Tell OpenAI: Give ALL Business-Tier Users Control of Their Data!


Tell OpenAI: Give ALL Business-Tier Users Control of Their Data!
The Issue
To: OpenAI Leadership, The U.S Federal Trade Commission, and Members of the US Congress
A premium subscription to retain Intellectual Property privileges shouldn't mean less access to data for businesses and business owners.
The Promise vs. The Reality
Businesses that choose to adopt Large Language Models (LLMs), like ChatGPT, as part of their workflow may find themselves worried about protecting their Intellectual Property, retaining rights to their data, and preventing it from being used to train other models.
In exchange for a Business-tier subscription fee, OpenAI promises that, "By default, we do not use business data from ChatGPT Enterprise, ChatGPT Edu, ChatGPT Team, or our API platform—including inputs or outputs—for training or improving our models." But there is a hidden cost to opting out of having this data excluded from the training dataset and a subtext that reads: "If we can't use your data, neither can you."
As a result, Team users, and even their account administrators, are unable to export their data, while free-tier users, whose data is used to train ChatGPT, can access their data easily.
Those who are members of ChatGPT Enterprise plans have to go through a few more steps, but they do actually have access to their data.
ChatGPT's Solutions
At some point, ChatGPT lost its export functionality in individual chat sessions.
Now, the only solution is for the humans, who are using AI to streamline workflows, to manually copy and paste every single chat session into a document.
Let's Recap
- ChatGPT's free tier users can export their data with one click.
- Business-tier users on the "Team" plan cannot export their data.

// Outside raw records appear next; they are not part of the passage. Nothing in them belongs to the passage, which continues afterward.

import Summits.Ventures.PercRepro.Night2LocalLineGeom

/-!
# PercRepro — the line case (C1) of the local form at `q = 2` (night-2, gen 7)

`M` loopless, `G` a plane with exactly two ground elements outside it, carrying a line `F` with `|E ∖ F| = 3`
(so `G ∖ F = {z}`).  The fractional matching of `proofs/NIGHT-2-local.md` §7: a member `B` gives
`c(m_B) · 2^{-|S ∖ B|}` to every shadow set `S` of which it is the exact trace, `m_B = |G ∖ cl B|`,
`c(m) = (4/3)·(m/(m+2)) / ((3/2)^m − 1)` (`Night2LocalDyadic.lean`).

* row sums: `c(m)·((3/2)^m − 1) = (4/3)·m/(m+2) = (4/3)·localWeight` (`|E ∖ cl B| = m + 2`);
* column sums (`lineCase_column_le_one`): the exact members of `S` with closure `F` contribute at most `4/9`
  (one member, `S ∖ B = {z}`, `c(1) = 8/9`); those through `z` have pairwise disjoint parts
  `B.erase z ⊆ S.erase z` (`Night2LocalLineGeom.lean`) — if one of them has `m = 1` it is alone and contributes
  at most `4/9`, otherwise `c(m) ≤ 8/15` and `Σ 2^{|part|} ≤ 2^{|S.erase z|}` (`sum_two_pow_le_two_pow`), so the
  total is at most `4/9 + 8/15 = 44/45`.

**`lineCaseTwo_of_loopless`**: `LineCaseTwo M` for every loopless finite matroid; hence, with the case split of
`Night2LocalTwoSplit.lean`, **`shadowHall_four_two_of_loopless`**: `ShadowHall M 4 2 (phiK 4 2)`.
-/

namespace PercRepro.Shadow

open Finset PerFlat ThmH

variable {α : Type*} [DecidableEq α] {M : Matroid α} [M.Finite]

omit [DecidableEq α] in
/-- `(1/2)^(a − b) = 2^b / 2^a` for `b ≤ a`. -/
theorem half_pow_sub_eq {a b : ℕ} (hle : b ≤ a) : (1 / 2 : ℚ) ^ (a - b) = (2 : ℚ) ^ b / (2 : ℚ) ^ a := by
  have h2 : (0 : ℚ) < (2 : ℚ) ^ a := by positivity
  rw [eq_div_iff h2.ne']
  obtain ⟨k, rfl⟩ : ∃ k, a = b + k := ⟨a - b, by omega⟩
  rw [Nat.add_sub_cancel_left, pow_add]
  calc (1 / 2 : ℚ) ^ k * ((2 : ℚ) ^ b * (2 : ℚ) ^ k) = (2 : ℚ) ^ b * ((1 / 2 : ℚ) * 2) ^ k := by
        rw [mul_pow]; ring
    _ = (2 : ℚ) ^ b := by norm_num

/-- The exact members of `S`: the members of `𝒜` inside `G` with `B ⊆ S` and `S ∩ cl B = B`. -/
noncomputable def exactMembers (M : Matroid α) [M.Finite] (𝒜 : Finset (Finset α)) (G S : Finset α) :
    Finset (Finset α) :=
  (membersIn M 𝒜 G).filter (fun B => B ⊆ S ∧ S ∩ clF M B = B)

/-- Membership in `exactMembers`. -/
theorem mem_exactMembers {𝒜 : Finset (Finset α)} {G S B : Finset α} :
    B ∈ exactMembers M 𝒜 G S ↔ B ∈ membersIn M 𝒜 G ∧ B ⊆ S ∧ S ∩ clF M B = B := by
  unfold exactMembers
  rw [Finset.mem_filter]

/-- The weighted column sum is a sum over the exact members. -/
theorem sum_dyadic_col_eq {𝒜 : Finset (Finset α)} (G S : Finset α) (c : Finset α → ℚ) :
    ∑ B ∈ membersIn M 𝒜 G, c B * dyadicWeight M B S =
      ∑ B ∈ exactMembers M 𝒜 G S, c B * (1 / 2 : ℚ) ^ (S \ B).card := by
  unfold exactMembers
  rw [Finset.sum_filter]
  apply Finset.sum_congr rfl
  intro B _
  unfold dyadicWeight
  split_ifs <;> simp

/-- `S ∖ B` is nonempty for an exact member (`S` has rank `q + 1`, `B` rank `q`). -/
theorem one_le_card_sdiff_of_exact {q : ℕ} {𝒜 : Finset (Finset α)} (h𝒜 : 𝒜 ⊆ Uq M (q + 2) q) {G S B : Finset α}
    (hS : S ∈ shadowAt M (q + 2) q 𝒜 G) (hB : B ∈ membersIn M 𝒜 G) (hBS : B ⊆ S) : 1 ≤ (S \ B).card := by
  rw [Nat.one_le_iff_ne_zero, Ne, Finset.card_eq_zero, Finset.sdiff_eq_empty_iff_subset]
  intro hSB
  have hSeq : S = B := le_antisymm hSB hBS
  have hr := eRk_eq_of_mem_Yq_diag (shadow_subset_Yq _ (mem_shadowAt.1 hS).1)
  rw [hSeq, (mem_Uq.1 (h𝒜 (mem_membersIn.1 hB).1)).2.1] at hr
  have : q = q + 1 := by exact_mod_cast hr
  omega

/-- **The column bound of the line case**: every shadow set carries at most `44/45 ≤ 1`. -/
theorem lineCase_column_le_one {𝒜 : Finset (Finset α)} (h𝒜 : 𝒜 ⊆ Uq M (2 + 2) 2) {G F : Finset α}
    (hG : G ∈ flatsQ M (2 + 1)) (hF : F ∈ flatsQ M 2) (hd : (gr M \ G).card = 2) {z : α}
    (hz : G \ F = {z}) (hloop : ∀ e ∈ gr M, M.Indep {e}) {S : Finset α}
    (hS : S ∈ shadowAt M (2 + 2) 2 𝒜 G) :
    ∑ B ∈ membersIn M 𝒜 G, dyadicConst (G \ clF M B).card * dyadicWeight M B S ≤ 1 := by
  classical
  rw [sum_dyadic_col_eq]
  set 𝓔 := exactMembers M 𝒜 G S with h𝓔
  have hmem : ∀ B ∈ 𝓔, B ∈ membersIn M 𝒜 G ∧ B ⊆ S ∧ S ∩ clF M B = B := fun B hB => mem_exactMembers.1 hB
  have hzS : z ∈ S := mem_of_mem_shadowAt (𝒜 := 𝒜) hF hz hS
  -- split by the closure being F or not
  rw [← Finset.sum_filter_add_sum_filter_not 𝓔 (fun B => clF M B = F)]
  -- the F-part: at most one member, each contributing 4/9
  have hFpart : ∑ B ∈ 𝓔.filter (fun B => clF M B = F), dyadicConst (G \ clF M B).card * (1 / 2 : ℚ) ^ (S \ B).card
      ≤ 4 / 9 := by
    have hterm : ∀ B ∈ 𝓔.filter (fun B => clF M B = F),
        dyadicConst (G \ clF M B).card * (1 / 2 : ℚ) ^ (S \ B).card = 4 / 9 := by
      intro B hB
      rw [Finset.mem_filter] at hB
      obtain ⟨hB𝓔, hBF⟩ := hB
      obtain ⟨hBm, hBS, hSB⟩ := hmem B hB𝓔
      rw [hBF, hz, Finset.card_singleton, dyadicConst_one,
        sdiff_eq_singleton_of_exact hG hF hz hS hBS hSB hBF, Finset.card_singleton]
      norm_num
    have hcard : (𝓔.filter (fun B => clF M B = F)).card ≤ 1 := by
      rw [Finset.card_le_one]
      intro B hB B' hB'
      rw [Finset.mem_filter] at hB hB'
      rw [← (hmem B hB.1).2.2, ← (hmem B' hB'.1).2.2, hB.2, hB'.2]
    rw [Finset.sum_congr rfl hterm, Finset.sum_const, nsmul_eq_mul]
    have : ((𝓔.filter (fun B => clF M B = F)).card : ℚ) ≤ 1 := by exact_mod_cast hcard
    nlinarith
  -- the z-part
  set 𝓔z := 𝓔.filter (fun B => ¬ clF M B = F) with h𝓔z
  have hzcl : ∀ B ∈ 𝓔z, z ∈ clF M B := by
    intro B hB
    rw [h𝓔z, Finset.mem_filter] at hB
    rcases exact_clF_eq_or_mem h𝒜 hF hz (hmem B hB.1).1 with h | h
    · exact absurd h hB.2
    · exact h
  have hzB : ∀ B ∈ 𝓔z, z ∈ B := fun B hB =>
    mem_of_exact hF hz hS (hmem B (Finset.mem_filter.1 hB).1).2.2 (hzcl B hB)
  -- |S ∖ B| = |S.erase z| - |B.erase z| for B ∈ 𝓔z
  have hsdiff : ∀ B ∈ 𝓔z, S \ B = S.erase z \ B.erase z := by
    intro B hB
    have hzB' := hzB B hB
    ext x
    rw [Finset.mem_sdiff, Finset.mem_sdiff, Finset.mem_erase, Finset.mem_erase]
    constructor
    · rintro ⟨hxS, hxB⟩
      have hxz : x ≠ z := fun h => hxB (h ▸ hzB')
      exact ⟨⟨hxz, hxS⟩, fun h => hxB h.2⟩
    · rintro ⟨⟨hxz, hxS⟩, hxB⟩
      exact ⟨hxS, fun h => hxB ⟨hxz, h⟩⟩
  have hpartsub : ∀ B ∈ 𝓔z, B.erase z ⊆ S.erase z := fun B hB =>
    Finset.erase_subset_erase _ (hmem B (Finset.mem_filter.1 hB).1).2.1
  have hcardsdiff : ∀ B ∈ 𝓔z, (S \ B).card = (S.erase z).card - (B.erase z).card := by
    intro B hB
    rw [hsdiff B hB, Finset.card_sdiff_of_subset (hpartsub B hB)]
  have hm1 : ∀ B ∈ 𝓔z, 1 ≤ (G \ clF M B).card := fun B hB =>
    one_le_card_sdiff_clF hG (h𝒜 (mem_membersIn.1 (hmem B (Finset.mem_filter.1 hB).1).1).1)
  have hzpart : ∑ B ∈ 𝓔z, dyadicConst (G \ clF M B).card * (1 / 2 : ℚ) ^ (S \ B).card ≤ 8 / 15 := by
    by_cases hone : ∃ B₁ ∈ 𝓔z, (G \ clF M B₁).card = 1
    · obtain ⟨B₁, hB₁, hc₁⟩ := hone
      have hsingle : 𝓔z = {B₁} := by
        ext B
        rw [Finset.mem_singleton]
        constructor
        · intro hB
          exact exact_unique_of_card_one h𝒜 hG hF hd hz hloop hS (hmem B₁ (Finset.mem_filter.1 hB₁).1).1
            (hmem B₁ (Finset.mem_filter.1 hB₁).1).2.2 (hzcl B₁ hB₁) hc₁ (hmem B (Finset.mem_filter.1 hB).1).1
            (hmem B (Finset.mem_filter.1 hB).1).2.2 (hzcl B hB)
        · rintro rfl
          exact hB₁
      rw [hsingle, Finset.sum_singleton, hc₁, dyadicConst_one]
      have h1 := one_le_card_sdiff_of_exact h𝒜 hS (hmem B₁ (Finset.mem_filter.1 hB₁).1).1
        (hmem B₁ (Finset.mem_filter.1 hB₁).1).2.1
      have hpow : (1 / 2 : ℚ) ^ (S \ B₁).card ≤ (1 / 2 : ℚ) ^ 1 :=
        pow_le_pow_of_le_one (by norm_num) (by norm_num) h1
      have : (8 / 9 : ℚ) * (1 / 2 : ℚ) ^ (S \ B₁).card ≤ (8 / 9 : ℚ) * (1 / 2 : ℚ) ^ 1 :=
        mul_le_mul_of_nonneg_left hpow (by norm_num)
      linarith
    · have hm2 : ∀ B ∈ 𝓔z, 2 ≤ (G \ clF M B).card := by
        intro B hB
        have h1 := hm1 B hB
        by_contra hlt
        exact hone ⟨B, hB, by omega⟩
      -- Σ 2^{|part|} ≤ 2^{|S.erase z|}
      have hparts : ∑ B ∈ 𝓔z, 2 ^ (B.erase z).card ≤ 2 ^ (S.erase z).card := by
        rcases Nat.lt_or_ge 𝓔z.card 2 with hlt | hge
        · calc ∑ B ∈ 𝓔z, 2 ^ (B.erase z).card ≤ ∑ _B ∈ 𝓔z, 2 ^ (S.erase z).card :=
                Finset.sum_le_sum (fun B hB => Nat.pow_le_pow_right (by norm_num)
                  (Finset.card_le_card (hpartsub B hB)))
            _ = 𝓔z.card * 2 ^ (S.erase z).card := by rw [Finset.sum_const, smul_eq_mul]
            _ ≤ 1 * 2 ^ (S.erase z).card := Nat.mul_le_mul_right _ (by omega)
            _ = 2 ^ (S.erase z).card := one_mul _
        · have hdisj : (𝓔z : Set (Finset α)).PairwiseDisjoint (fun B => B.erase z) := by
            intro B hB B' hB' hne
            rw [Finset.mem_coe] at hB hB'
            exact exact_parts_disjoint h𝒜 hG hF hz hloop (S := S) (hmem B (Finset.mem_filter.1 hB).1).1
              (hmem B (Finset.mem_filter.1 hB).1).2.2 (hzcl B hB) (hmem B' (Finset.mem_filter.1 hB').1).1
              (hmem B' (Finset.mem_filter.1 hB').1).2.2 (hzcl B' hB') hne
          have hsumcard : ∑ B ∈ 𝓔z, (B.erase z).card ≤ (S.erase z).card := by
            rw [← Finset.card_biUnion hdisj]
            exact Finset.card_le_card (Finset.biUnion_subset.2 hpartsub)
          calc ∑ B ∈ 𝓔z, 2 ^ (B.erase z).card ≤ 2 ^ (∑ B ∈ 𝓔z, (B.erase z).card) :=
                sum_two_pow_le_two_pow 𝓔z (fun B => (B.erase z).card)
                  (fun B hB => Finset.card_pos.2 (part_nonempty h𝒜 (hmem B (Finset.mem_filter.1 hB).1).1 (hzB B hB)))
                  hge
            _ ≤ 2 ^ (S.erase z).card := Nat.pow_le_pow_right (by norm_num) hsumcard
      have hpartsQ : ∑ B ∈ 𝓔z, (2 : ℚ) ^ (B.erase z).card ≤ (2 : ℚ) ^ (S.erase z).card := by
        exact_mod_cast hparts
      have h2pos : (0 : ℚ) < (2 : ℚ) ^ (S.erase z).card := by positivity
      have hsumhalf : ∑ B ∈ 𝓔z, (1 / 2 : ℚ) ^ (S \ B).card ≤ 1 := by
        have : ∑ B ∈ 𝓔z, (1 / 2 : ℚ) ^ (S \ B).card =
            (∑ B ∈ 𝓔z, (2 : ℚ) ^ (B.erase z).card) / (2 : ℚ) ^ (S.erase z).card := by
          rw [Finset.sum_div]
          apply Finset.sum_congr rfl
          intro B hB
          rw [hcardsdiff B hB, half_pow_sub_eq (Finset.card_le_card (hpartsub B hB))]
        rw [this, div_le_one h2pos]
        exact hpartsQ
      calc ∑ B ∈ 𝓔z, dyadicConst (G \ clF M B).card * (1 / 2 : ℚ) ^ (S \ B).card
          ≤ ∑ B ∈ 𝓔z, (8 / 15 : ℚ) * (1 / 2 : ℚ) ^ (S \ B).card := by
            apply Finset.sum_le_sum
            intro B hB
            exact mul_le_mul_of_nonneg_right (dyadicConst_le (hm2 B hB)) (by positivity)
        _ = (8 / 15 : ℚ) * ∑ B ∈ 𝓔z, (1 / 2 : ℚ) ^ (S \ B).card := by rw [Finset.mul_sum]
        _ ≤ (8 / 15 : ℚ) * 1 := mul_le_mul_of_nonneg_left hsumhalf (by norm_num)
        _ = 8 / 15 := mul_one _
  linarith

/-- **The line case holds for loopless matroids**: `LineCaseTwo M`. -/
theorem lineCaseTwo_of_loopless (hloop : ∀ e ∈ gr M, M.Indep {e}) : LineCaseTwo M := by
  classical
  intro G hG hd hex _h3
  obtain ⟨B₀, hB₀, hB₀G, hc₀⟩ := hex
  have hF : clF M B₀ ∈ flatsQ M 2 := clF_mem_flatsQ hB₀
  have hsum := card_compl_clF_add hG hB₀G
  rw [hc₀, hd] at hsum
  have hc1 : (G \ clF M B₀).card = 1 := by omega
  obtain ⟨z, hz⟩ := Finset.card_eq_one.1 hc1
  apply localShadowHall_of_weights
  intro 𝒜 h𝒜
  refine ⟨fun B S => dyadicConst (G \ clF M B).card * dyadicWeight M B S, ?_, ?_, ?_⟩
  · intro B S
    apply mul_nonneg
    · unfold dyadicConst
      rcases Nat.eq_zero_or_pos (G \ clF M B).card with h0 | hpos
      · rw [h0]; norm_num
      · have := three_half_pow_sub_one_pos hpos
        positivity
    · unfold dyadicWeight
      split_ifs <;> positivity
  · intro S hS
    exact lineCase_column_le_one h𝒜 hG hF hd hz hloop hS
  · intro B hB
    have hBU : B ∈ Uq M (2 + 2) 2 := h𝒜 (mem_membersIn.1 hB).1
    have hm := one_le_card_sdiff_clF hG hBU
    rw [← Finset.mul_sum, sum_dyadicWeight h𝒜 hG hB, dyadicConst_mul hm]
    unfold localWeight
    rw [card_compl_clF_add hG (mem_membersIn.1 hB).2, hd]
    push_cast
    norm_num

/-- **The diagonal shadow form of C-025 at `q = 2` for every loopless finite matroid.** -/
theorem shadowHall_four_two_of_loopless (hloop : ∀ e ∈ gr M, M.Indep {e}) : ShadowHall M 4 2 (phiK 4 2) :=
  shadowHall_four_two_of_lineCase (lineCaseTwo_of_loopless hloop)

end PercRepro.Shadow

- Despite OpenAI's claim that "You can obtain a copy of your data and exercise other privacy rights through visiting our Privacy Portal," ChatGPT's paid Team users cannot retrieve or export their data, even when they reach out to OpenAI's team with a request.
- In Europe, this is a violation of the General Data Protection Regulation (GDPR).
- OpenAI recently released "Agent Mode" for business-tier users. While it has many use cases, exporting ChatGPT sessions that occur on its own platform isn't one of them.
So What?
More than a "bug" or oversight, especially given OpenAI's recent release of Agent Mode, a lack of data portability for one specific tier of ChatGPT is a deliberate business strategy that punishes customers who invested two of their most important resources, time and money, into learning how to use ChatGPT, training staff, and designing workflows. Without the ability to export data, business owners will have to spend even more time and money to leave the subscription, or they will be caught in a "vendor lock-in" with no end in sight.
What Business Owners Are Losing
For small business owners adapting to a new post-pandemic era in 2025—where ‘AI’ is not just an unavoidable buzzword but a central component of a new way of doing business, learning, creating, and analyzing data—this is more than just accessing ‘chat history.’
For thousands of business users, educators, researchers, and creators, sessions with ChatGPT represent
→ Months of research and refined academic work
→ Complex code that underwent weeks of debugging
→ Business plans and investor pitches developed over hundreds of sessions
→ The foundation of novels, scripts, and creative projects
→ Proprietary data and competitive intelligence
When OpenAI prevents users from exporting this data, they're not just inconveniencing them—they're withholding Intellectual Property and refusing to give access to those to whom it belongs.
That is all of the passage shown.